Enfin, avec le début des révolutions arabes en 2011, les gouvernements réactionnaires cherchent à étouffer ces révolutions et à rééquilibrer leurs influences régionales. De même en est-il des USA qui cherchent toujours à rééquilibrer leurs alliances et poursuivent deux objectifs : diminuer leur dépendance énergétique, ce qui les pousse notamment au développement du gaz et pétrole de schiste, et diminuer le coût politique et financier de leurs interventions militaires (suite au fiasco de la guerre en Irak de 2003) en cherchant des relais sur le terrain. Après l’accord provisoire de Genève de 2013, la position régionale de l’Iran s’est affaiblie. En témoignent l’effondrement du régime irakien (inféodé à l’Iran), la formation d’une coalition arabe contre le soutien iranien aux rebelles houthis du Yemen et les difficultés du régime d’Assad, qui « manque d’hommes » malgré le soutien de l’Iran. Si l’Iran s’est alors trouvé en plus grande difficulté que prévue pour négocier l’accord final de Vienne, les USA ont poursuivi leur travail de rapprochement : collaboration ouverte en Irak, tandis qu’en Syrie, les avions de la coalition internationale croisent dans le ciel syrien les avions de Bachar al-Assad, mais ne visent que les positions de Daech.
Avec cette levée des sanctions, le régime espère gagner une marge de manœuvre pour relancer une politique clientéliste. En outre, il espère pouvoir ouvrir le capital d’entreprises iraniennes à des capitaux étrangers, raison pour laquelle il lui faut maintenir une main d’œuvre à bas coût. Toutefois, la vétusté des infrastructures et la corruption du régime peuvent être un frein aux investissements étrangers ou à la mise en place, par le régime, d’une politique économique de renouvellement de ces infrastructures.
Le gouvernement français a bloqué le plus longtemps possible les négociations sur l’accord nucléaire, car il a accru ses échanges avec l’Arabie Saoudite et se fait le porte-voix d’Israël, un peu en froid avec les États-Unis ; en outre, il tente de préserver la place politique et militaire de l’impérialisme français. Après les accords de Vienne, le gouvernement français a fait volte face, et vante aujourd’hui tous les débouchés économiques que représente potentiellement, pour les entreprises françaises, l’Iran.
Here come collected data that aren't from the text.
import Mathlib
import Summits.ValiantsHypothesis.ValiantsHypothesis.Theorems.GeneratorObstructionsPowGenDegreeQPGadgetTableauRegroup

/-!
# Route GeneratorObstructions — crux K2 `PowGenDegreeQP` (stmt-ValiantsHypothesis-11655), line
# `trace-side-regimes`: the signed count of the gadget tableau (step R3, the regrouping)

Last combinatorial step of the explicit tableau certificate at the canonical doubling gadget
(blueprint memo `evidence-11655-leafhand3-g5.md` on the item).  After `gadgetTab_count_eq_fiberSum`
(R1) and `valid_all_iff_copies` (R2) the valid signed count of `gadgetTab k c` is a sum over tuples
`ρ` of permutations of the block fibres of the columns, of `∏ sign` times the indicator that every
copy `(j,q)` satisfies the `D*` condition `blockExpo k (tripleσ ρ j q) (pairτ ρ j q) = blockTgt k`.
Here the sum is regrouped: `grp` (the copy a (column, block) pair belongs to, or `none` for an empty
fibre; each group `≃ Fin 3k ⊕ Fin 3k`, `grpEquiv`), `summand_eq_prod_grpF` (the summand is a product
over groups of factors of the restrictions, so `sum_pi_prod_fiberwise` applies), `sum_grpF_none`
(empty fibres give `1`), `sum_grpF_some` (each copy gives `blockSum k`, transport along
`fibreEquivTriple` / `fibreEquivPair`), and finally `gadgetTab_fiberSum_eq_pow` / `gadgetTab_count`:
**the valid signed count of the gadget tableau is `blockSum k ^ (2^c - 1)`**.

Honest framing: combinatorics of one explicit tableau; no stub, crux or summit is settled in this
file; `VP ≠ VNP` untouched. [folklore]
-/

namespace Summit.ValiantsHypothesis.ValiantsHypothesis.Theorems.GeneratorObstructions.PowGenDegreeQP

open Literature.Computability.AlgebraicComplexity Literature.Computability.AlgebraicComplexity.TableauEval

-- `Summit.ValiantsHypothesis.ValiantsHypothesis.…` is the tree's mandated single-conjunct layout.
set_option linter.dupNamespace false

noncomputable section

variable {σ : Type*}

/-- `n < 3k·2^j ⟹ n / 3k < 2^j`. [folklore] -/
theorem div_lt_two_pow_of_lt {k j n : ℕ} (hk : 1 ≤ k) (h : n < 3 * k * 2 ^ j) : n / (3 * k) < 2 ^ j := by
  rw [Nat.div_lt_iff_lt_mul (by omega)]
  linarith

/-- `3k·2^j ≤ n < 3k·2^{j+1} ⟹ (n - 3k·2^j) / 3k < 2^j`. [folklore] -/
theorem sub_div_lt_two_pow {k j n : ℕ} (hk : 1 ≤ k) (h : n < 3 * k * 2 ^ (j + 1)) :
    (n - 3 * k * 2 ^ j) / (3 * k) < 2 ^ j := by
  rw [Nat.div_lt_iff_lt_mul (by omega)]
  have e1 : 3 * k * 2 ^ (j + 1) = 2 * (3 * k * 2 ^ j) := by ring
  have e2 : 2 ^ j * (3 * k) = 3 * k * 2 ^ j := by ring
  omega

/-- `(3kq + i) / 3k = q` for `i < 3k`. [folklore] -/
theorem tripleCol_div {k q i : ℕ} (hi : i < 3 * k) : (3 * k * q + i) / (3 * k) = q := by
  rw [show 3 * k * q + i = i + 3 * k * q by ring, Nat.add_mul_div_left _ _ (by omega),
    Nat.div_eq_of_lt hi, zero_add]

/-- Bounds recovered from `n / 3k = q`. [folklore] -/
theorem bounds_of_div_eq {k q n : ℕ} (hk : 1 ≤ k) (h : n / (3 * k) = q) :
    3 * k * q ≤ n ∧ n < 3 * k * q + 3 * k := by
  have h1 := Nat.div_add_mod n (3 * k)
  have h2 := Nat.mod_lt n (show 0 < 3 * k by omega)
  rw [h] at h1
  omega

variable (k c : ℕ) (hk : 1 ≤ k) (hc : 1 ≤ c) (x : ℕ → σ)

/-- The (column, block) pairs of the gadget tableau. [folklore] -/
abbrev ColBlock : Type := (_ : Fin (gadgetTab k c hk hc x).C) × Fin c

/-- The permutations of the block-`p.2` fibre of column `p.1`. [folklore] -/
abbrev FibPerm (p : ColBlock k c hk hc x) : Type :=
  Equiv.Perm {r : Fin ((gadgetTab k c hk hc x).h p.1) // rowBlock k c hk hc x p.1 r = p.2}

/-- **The group map**: the copy `(j,q)` a (column, block-`j`) pair belongs to — triple column
`3kq + i` (`n < 3k·2^j`), pair column `3k·2^j + 3kq + i` (`3k·2^j ≤ n < 3k·2^{j+1}`) — or `none`
(empty fibre). [folklore] -/
def grp (p : ColBlock k c hk hc x) : Option ((j : Fin c) × Fin (2 ^ j.val)) :=
  if h₁ : p.1.val < 3 * k * 2 ^ p.2.val then
    some ⟨p.2, ⟨p.1.val / (3 * k), div_lt_two_pow_of_lt hk h₁⟩⟩
  else if h₂ : p.1.val < 3 * k * 2 ^ (p.2.val + 1) then
    some ⟨p.2, ⟨(p.1.val - 3 * k * 2 ^ p.2.val) / (3 * k), sub_div_lt_two_pow hk h₂⟩⟩
  else none

variable {k c hk hc x}

/-- Equality in `ColBlock` from equality of the components. [folklore] -/
theorem colBlock_ext {a b : ColBlock k c hk hc x} (h1 : a.1 = b.1) (h2 : a.2 = b.2) : a = b := by
  obtain ⟨a1, a2⟩ := a
  obtain ⟨b1, b2⟩ := b
  simp only at h1 h2
  subst h1; subst h2; rfl

/-- What `grp p = some ⟨j, q⟩` says about `p`. [folklore] -/
theorem of_grp_eq_some {p : ColBlock k c hk hc x} {jq : (j : Fin c) × Fin (2 ^ j.val)}
    (h : grp k c hk hc x p = some jq) :
    p.2 = jq.1 ∧
      ((p.1.val < 3 * k * 2 ^ jq.1.val ∧ 3 * k * jq.2.val ≤ p.1.val ∧
          p.1.val < 3 * k * jq.2.val + 3 * k) ∨
        (¬ p.1.val < 3 * k * 2 ^ jq.1.val ∧ p.1.val < 3 * k * 2 ^ (jq.1.val + 1) ∧
          3 * k * 2 ^ jq.1.val + 3 * k * jq.2.val ≤ p.1.val ∧
          p.1.val < 3 * k * 2 ^ jq.1.val + 3 * k * jq.2.val + 3 * k)) := by
  obtain ⟨j, q⟩ := jq
  unfold grp at h
  split_ifs at h with h₁ h₂
  · simp only [Option.some.injEq, Sigma.mk.injEq] at h
    obtain ⟨hj, hq⟩ := h
    subst hj
    simp only [heq_eq_eq] at hq
    have hqv : p.1.val / (3 * k) = q.val := by rw [← hq]
    have hb := bounds_of_div_eq hk hqv
    exact ⟨rfl, Or.inl ⟨h₁, hb.1, hb.2⟩⟩
  · simp only [Option.some.injEq, Sigma.mk.injEq] at h
    obtain ⟨hj, hq⟩ := h
    subst hj
    simp only [heq_eq_eq] at hq
    have hqv : (p.1.val - 3 * k * 2 ^ p.2.val) / (3 * k) = q.val := by rw [← hq]
    have hb := bounds_of_div_eq hk hqv
    refine ⟨rfl, Or.inr ⟨h₁, h₂, ?_, ?_⟩⟩ <;> dsimp only <;> omega

/-- `grp p = none` forces `3k·2^{j+1} ≤ n`. [folklore] -/
theorem le_of_grp_eq_none {p : ColBlock k c hk hc x} (h : grp k c hk hc x p = none) :
    3 * k * 2 ^ (p.2.val + 1) ≤ p.1.val := by
  unfold grp at h
  split_ifs at h with h₁ h₂
  omega

variable (k c hk hc x)

/-- The triple column `3kq + i` of copy `(j,q)`, as a member of its group. [folklore] -/
def triP (jq : (j : Fin c) × Fin (2 ^ j.val)) (i : Fin (3 * k)) :
    {p : ColBlock k c hk hc x // grp k c hk hc x p = some jq} :=
  ⟨⟨⟨3 * k * jq.2.val + i.val, (tripleCol_lt jq.1.isLt jq.2.isLt i.isLt).1⟩, jq.1⟩, by
    unfold grp
    rw [dif_pos (tripleCol_lt jq.1.isLt jq.2.isLt i.isLt).2, Option.some.injEq]
    exact Sigma.ext rfl (heq_of_eq (Fin.ext (tripleCol_div i.isLt)))⟩

/-- The pair column `3k·2^j + 3kq + i` of copy `(j,q)`, as a member of its group. [folklore] -/
def pairP (jq : (j : Fin c) × Fin (2 ^ j.val)) (i : Fin (3 * k)) :
    {p : ColBlock k c hk hc x // grp k c hk hc x p = some jq} :=
  ⟨⟨⟨3 * k * 2 ^ jq.1.val + 3 * k * jq.2.val + i.val, (pairCol_lt jq.1.isLt jq.2.isLt i.isLt).1⟩,
    jq.1⟩, by
    unfold grp
    rw [dif_neg (by simp only; omega), dif_pos (pairCol_lt jq.1.isLt jq.2.isLt i.isLt).2.2,
      Option.some.injEq]
    refine Sigma.ext rfl (heq_of_eq (Fin.ext ?_))
    change (3 * k * 2 ^ jq.1.val + 3 * k * jq.2.val + i.val - 3 * k * 2 ^ jq.1.val) / (3 * k) =
      jq.2.val
    rw [show 3 * k * 2 ^ jq.1.val + 3 * k * jq.2.val + i.val - 3 * k * 2 ^ jq.1.val =
      3 * k * jq.2.val + i.val by omega]
    exact tripleCol_div i.isLt⟩

/-- **Each group is `Fin 3k ⊕ Fin 3k`** (triple columns, pair columns). [folklore] -/
def grpEquiv (jq : (j : Fin c) × Fin (2 ^ j.val)) :
    {p : ColBlock k c hk hc x // grp k c hk hc x p = some jq} ≃ Fin (3 * k) ⊕ Fin (3 * k) where
  toFun p :=
    if h : p.1.1.val < 3 * k * 2 ^ jq.1.val then
      Sum.inl ⟨p.1.1.val - 3 * k * jq.2.val, by
        rcases (of_grp_eq_some p.2).2 with ⟨-, -, h3⟩ | ⟨h1, -⟩
        · omega
        · exact absurd h h1⟩
    else
      Sum.inr ⟨p.1.1.val - 3 * k * 2 ^ jq.1.val - 3 * k * jq.2.val, by
        rcases (of_grp_eq_some p.2).2 with ⟨h1, -⟩ | ⟨-, -, -, h4⟩
        · exact absurd h1 h
        · omega⟩
  invFun := Sum.elim (triP k c hk hc x jq) (pairP k c hk hc x jq)
  left_inv p := by
    obtain ⟨⟨n, j'⟩, hp⟩ := p
    obtain ⟨hj, hcase⟩ := of_grp_eq_some hp
    simp only at hj hcase
    subst hj
    apply Subtype.ext
    simp only
    split_ifs with h
    · rcases hcase with ⟨-, h2, -⟩ | ⟨h1, -⟩
      · simp only [Sum.elim_inl, triP]
        exact colBlock_ext (Fin.ext (by simp only; omega)) rfl
      · exact absurd h h1
    · rcases hcase with ⟨h1, -⟩ | ⟨-, -, h3, -⟩
      · exact absurd h1 h
      · simp only [Sum.elim_inr, pairP]
        exact colBlock_ext (Fin.ext (by simp only; omega)) rfl
  right_inv s := by
    rcases s with i | i
    · simp only [Sum.elim_inl, triP]
      rw [dif_pos (tripleCol_lt jq.1.isLt jq.2.isLt i.isLt).2]
      congr 1
      exact Fin.ext (by simp only; omega)
    · simp only [Sum.elim_inr, pairP]
      rw [dif_neg (by omega)]
      congr 1
      exact Fin.ext (by simp only; omega)

/-- `(grpEquiv jq).symm (inl i)` is the triple column. [folklore] -/
@[simp] theorem grpEquiv_symm_inl (jq : (j : Fin c) × Fin (2 ^ j.val)) (i : Fin (3 * k)) :
    (grpEquiv k c hk hc x jq).symm (Sum.inl i) = triP k c hk hc x jq i := rfl

/-- `(grpEquiv jq).symm (inr i)` is the pair column. [folklore] -/
@[simp] theorem grpEquiv_symm_inr (jq : (j : Fin c) × Fin (2 ^ j.val)) (i : Fin (3 * k)) :
    (grpEquiv k c hk hc x jq).symm (Sum.inr i) = pairP k c hk hc x jq i := rfl

/-- The transported triple permutations of a group tuple. [folklore] -/
def σOf (jq : (j : Fin c) × Fin (2 ^ j.val))
    (y : (p : {p : ColBlock k c hk hc x // grp k c hk hc x p = some jq}) → FibPerm k c hk hc x p.1) :
    Fin (3 * k) → Equiv.Perm (Fin 3) :=
  fun i => (fibreEquivTriple k c hk hc x
      ⟨3 * k * jq.2.val + i.val, (tripleCol_lt jq.1.isLt jq.2.isLt i.isLt).1⟩ jq.1
      (tripleCol_lt jq.1.isLt jq.2.isLt i.isLt).2).permCongr (y (triP k c hk hc x jq i))

/-- The transported pair permutations of a group tuple. [folklore] -/
def τOf (jq : (j : Fin c) × Fin (2 ^ j.val))
    (y : (p : {p : ColBlock k c hk hc x // grp k c hk hc x p = some jq}) → FibPerm k c hk hc x p.1) :
    Fin (3 * k) → Equiv.Perm (Fin 2) :=
  fun i => (fibreEquivPair k c hk hc x
      ⟨3 * k * 2 ^ jq.1.val + 3 * k * jq.2.val + i.val, (pairCol_lt jq.1.isLt jq.2.isLt i.isLt).1⟩
      jq.1 (pairCol_lt jq.1.isLt jq.2.isLt i.isLt).2.1
      (pairCol_lt jq.1.isLt jq.2.isLt i.isLt).2.2).permCongr (y (pairP k c hk hc x jq i))

/-- `σOf` of a restricted tuple is `tripleσ`. [folklore] -/
theorem σOf_restrict (jq : (j : Fin c) × Fin (2 ^ j.val)) (ρ : (p : ColBlock k c hk hc x) → FibPerm k c hk hc x p) :
    σOf k c hk hc x jq (fun p => ρ p.1) = tripleσ k c hk hc x (Sigma.curry ρ) jq.1 jq.2.val jq.2.isLt := rfl

/-- `τOf` of a restricted tuple is `pairτ`. [folklore] -/
theorem τOf_restrict (jq : (j : Fin c) × Fin (2 ^ j.val)) (ρ : (p : ColBlock k c hk hc x) → FibPerm k c hk hc x p) :
    τOf k c hk hc x jq (fun p => ρ p.1) = pairτ k c hk hc x (Sigma.curry ρ) jq.1 jq.2.val jq.2.isLt := rfl

/-- The indicator factor of a group: the `D*` condition of the copy (none for empty fibres).
[folklore] -/
def grpInd : (γ : Option ((j : Fin c) × Fin (2 ^ j.val))) →
    ((p : {p : ColBlock k c hk hc x // grp k c hk hc x p = γ}) → FibPerm k c hk hc x p.1) → ℂ
  | none, _ => 1
  | some jq, y => if blockExpo k (σOf k c hk hc x jq y) (τOf k c hk hc x jq y) = blockTgt k then 1 else 0

/-- The factor of a group: signs times indicator. [folklore] -/
def grpF (γ : Option ((j : Fin c) × Fin (2 ^ j.val)))
    (y : (p : {p : ColBlock k c hk hc x // grp k c hk hc x p = γ}) → FibPerm k c hk hc x p.1) : ℂ :=
  (∏ p, ((Equiv.Perm.sign (y p) : ℤ) : ℂ)) * grpInd k c hk hc x γ y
Mais dans aucun de ces accords, comme dans aucune des rencontres diplomatiques, la question des libertés démocratiques en Iran n’a été posée. Rohani avait affirmé qu’il ne faudrait pas en discuter. Et en parallèle, la répression s’est accrue en Iran.
Pourtant, cette question des libertés est liée au combat des travailleurs pour de meilleures conditions de travail, et au delà pour remettre en cause ce régime. Apporter son soutien au combat pour ces libertés est une nécessité et un point d’appui pour stopper la dégradation des conditions de travail de l’ensemble des travailleurs. Cette solidarité est de la responsabilité des organisations ouvrières à l’échelle internationale.
** ** **
Notes :
1 : Données de l’IFM ou de la Banque Centrale d’Iran. Ces bénéfices sont liés à l’augmentation du cours mondial du pétrole depuis le début des années 2000 (entrecoupée d’une chute en 2009) ; ce cours a chuté depuis 2014
2 : The working class and the islamic state in Iran, par H. Moghissi et S. Rahnema, 2001.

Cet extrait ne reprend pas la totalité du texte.